Printable Things I Never Told You: 1) I take exception to saying that Bernanke, Obama, Reid and Pelosi are spending like drunken sailors. Most of the drunken sailors I know quit spending when they run out of money. 2) Why is it that when they show a computer ad they show computers and when they show a car ad they show cars but when they show a condom ad they show people playing tennis? 3) Volvo, Video, Velcro: I came, I saw, I stuck around 4) How many times do you have to be told to take your medications before posting to Facebook? 5) Show me a man with both feet firmly on the ground, and I will show you a man who can't get his pants off.....and that's five !
Birthdays: Oliver Wendell Holmes, American Jurist 1841, Kenneth Grahame, writer 1859, Otto Hahn, chemist and physicist 1879, Alan Hale, Jr., actor 1918, Lynn Redgrave, actress 1943.
The AREA 51 Retirement Home Bar and Grill: 75-year-old George went for his annual physical. All of his tests came back with normal results. Dr. Smith said, "George, everything looks great physically. How are you doing mentally and emotionally?

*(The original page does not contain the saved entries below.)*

open scoped BigOperators
open MeasureTheory Filter Function
open Literature.MathematicalPhysics.QuantumFieldTheory Literature.Barriers.QuantumFields
  Literature.Analysis.OperatorTheory Literature.Analysis.OperatorTheory.CyclicChain

namespace Literature.MathematicalPhysics.QuantumFieldTheory.FreeTube

section Kernel

variable {G : Type*} [Group G] {S : Type*} [Fintype S] {n : ℕ} (ρ : G →* Matrix (Fin n) (Fin n) ℂ) (β : ℝ)
  (shS : S → Fin 3 → S) (insS : S → Fin 4 → Fin 4 → ℝ) (hinsS : ∀ s μ κ, insS s μ κ = 0 ∨ insS s μ κ = 1)
  (Ssp : (S × Fin 3 → G) → ℝ)
  (hSsp : ∀ a, Ssp a = β * ∑ s : S, ∑ i : Fin 3, ∑ j : Fin 3, if i < j then insS s i.succ j.succ *
    (ρ (a (s, i) * a (shS s i, j) * (a (shS s j, i))⁻¹ * (a (s, j))⁻¹)).trace.re else 0)
  (Stm : (S × Fin 3 → G) → (S → G) → (S × Fin 3 → G) → ℝ)
  (hStm : ∀ a e b, Stm a e b = β * ∑ s : S, ∑ j : Fin 3, insS s 0 j.succ *
    (ρ (e s * b (s, j) * (e (shS s j))⁻¹ * (a (s, j))⁻¹)).trace.re)

/-! #### Algebra of the layer energy -/

include hStm in
/-- **Swap symmetry of the layer energy**: exchanging the two slices and inverting the temporal links leaves `Stm`
invariant (unitary `ρ`; `trace_re_rep_plaquette_swap`). [folklore] -/
theorem stm_swap_inv (hρu : ∀ g, ρ g ∈ Matrix.unitaryGroup (Fin n) ℂ) (a b : S × Fin 3 → G) (e : S → G) :
    Stm b e⁻¹ a = Stm a e b := by
  rw [hStm, hStm]
  congr 1
  refine Finset.sum_congr rfl fun s _ => Finset.sum_congr rfl fun j _ => ?_
  rw [Pi.inv_apply, Pi.inv_apply, trace_re_rep_plaquette_swap ρ hρu]

include hStm in
/-- **Gauge covariance of the layer energy**: `Stm(x^a, a b⁻¹, y^b) = Stm(x, 1, y)` for the slice gauge transformations
`x^a (s, i) = a s · x (s, i) · (a (s + î))⁻¹` (the temporal plaquettes become conjugates). [folklore] -/
theorem stm_gauge_div (a b : S → G) (x y : S × Fin 3 → G) :
    Stm (fun l => a l.1 * x l * (a (shS l.1 l.2))⁻¹) (a / b) (fun l => b l.1 * y l * (b (shS l.1 l.2))⁻¹) =
      Stm x 1 y := by
  rw [hStm, hStm]
  congr 1
  refine Finset.sum_congr rfl fun s _ => Finset.sum_congr rfl fun j _ => ?_
  simp only [Pi.div_apply, Pi.one_apply, inv_one, one_mul, mul_one]
  have h : a s / b s * (b s * y (s, j) * (b (shS s j))⁻¹) * (a (shS s j) / b (shS s j))⁻¹ *
      (a s * x (s, j) * (a (shS s j))⁻¹)⁻¹ = (a s)⁻¹⁻¹ * (y (s, j) * (x (s, j))⁻¹) * (a s)⁻¹ := by
    simp only [div_eq_mul_inv]
    group
  rw [h, FiniteTemperature.trace_re_rep_conj]

include hinsS in
omit [Fintype S] in
/-- The plaquette weights are idempotent (`ins ∈ {0, 1}`). [folklore] -/
theorem insS_mul_self (s : S) (μ κ : Fin 4) : insS s μ κ * insS s μ κ = insS s μ κ := by
  rcases hinsS s μ κ with h | h <;> simp [h]

include hinsS in
omit [Fintype S] in
/-- `|ins| ≤ 1`. [folklore] -/
theorem abs_insS_le_one (s : S) (μ κ : Fin 4) : |insS s μ κ| ≤ 1 := by
  rcases hinsS s μ κ with h | h <;> simp [h]

include hStm in
/-- **The un-averaged kernel in feature form**: `Stm(x, 1, y) = β Σ_{l,k,m} ins_l (Re ρ(x_l)_{km} Re ρ(y_l)_{km} +
Im ρ(x_l)_{km} Im ρ(y_l)_{km})` for unitary `ρ` (`ρ(g⁻¹) = ρ(g)ᴴ`). [folklore] -/
theorem stm_one_eq_sum (hρu : ∀ g, ρ g ∈ Matrix.unitaryGroup (Fin n) ℂ) (x y : S × Fin 3 → G) :
    Stm x 1 y = β * ∑ t : (S × Fin 3) × Fin n × Fin n, insS t.1.1 0 t.1.2.succ *
      ((ρ (x t.1) t.2.1 t.2.2).re * (ρ (y t.1) t.2.1 t.2.2).re + (ρ (x t.1) t.2.1 t.2.2).im * (ρ (y t.1) t.2.1 t.2.2).im) := by
  rw [hStm]
  congr 1
  simp only [Pi.one_apply, inv_one, one_mul, mul_one, trace_re_rep_mul_inv_eq_sum ρ hρu, Finset.mul_sum,
    Fintype.sum_prod_type]

/-! #### The kernel -/

variable [TopologicalSpace G] [IsTopologicalGroup G] [CompactSpace G] [MeasurableSpace G] [BorelSpace G]
  [SecondCountableTopology G]
  (K : (S × Fin 3 → G) → (S × Fin 3 → G) → ℝ)
  (hK : ∀ a b, K a b = Real.exp (Ssp a / 2) *
    (∫ e, Real.exp (Stm a e b) ∂(Measure.pi fun _ : S => haarProbability G)) * Real.exp (Ssp b / 2))

include hSsp in
omit [CompactSpace G] in
/-- The slice energy is measurable. [folklore] -/
theorem measurable_Ssp (hρ : Continuous ρ) : Measurable Ssp :=
  (continuous_Ssp ρ β shS insS Ssp hSsp hρ).measurable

Are you at peace with yourself, and do you have a good relationship with your God?"
George replied, "God and me are very close. He knows I have poor eyesight, so he's fixed it so that when I get up in the middle of the night to go to the bathroom (poof!) the light goes on when I pee, and then (poof!) the light goes off when I'm done." Dr. Smith said, "Wow, that's incredible!"
A little later in the day Dr. Smith called George's wife, "Thelma, George is just fine. Physically he's great, but I had to call because I'm in awe of his relationship with God. Is it true that he gets up during the night and (poof!) the light goes on in the bathroom, and then (poof!) the light goes off?" Thelma said, "Yes, the old fool's been peeing in the refrigerator again!" The Hits Just Keep On Coming: My thanks to my pals Frances and Regina for their contributions to today's stories.
A married couple walked into a sandal shop. The Jamaican said to them, "I have some special sandals I think you would be interested in. Dey make you wild at sex." Well, the wife was really interested in buying the sandals after what the man claimed, but her husband felt he really didn't need them. The husband asked the man, "How could sandals make you into a sex freak?" The Jamaican replied, "Just try dem on, Mon."
So, the husband, after some badgering from his wife, finally gave in and tried them on. As soon as he slipped them on to his feet, he got this wild look in his eyes! In the blink of an eye, the husband grabbed the Jamaican, bent him violently over a table, yanked down his pants, ripped down his own pants, and grabbed a firm hold of the Jamaican's hips. The Jamaican began screaming, "Mon, You got dem on de wrong feet!...." A young ventriloquist is touring the clubs and one night he's doing a show in a small town. With his dummy on his knee, he starts going through his usual dumb blonde jokes. Suddenly, a blonde woman in the 4th row stands on her chair and starts shouting, "I've heard enough of your stupid blond jokes. What makes you think you can stereotype women that way? What does the color of a person's hair have to do with her worth as a human being?"
"It's guys like you who keep women like me from being respected at work and in the community, and from reaching our full potential as a person. Because you and your kind continue to perpetuate discrimination against not only blonds, but women in general and all in the name of humor!"
The embarrassed ventriloquist begins to apologize, and the blonde yells,"You stay out of this, Mister! I'm talking to that little shit on your knee!"
That's it for today my little buttermilk biscuits. Remember, love is grand. Divorce is a hundred grand. More on Wednesday.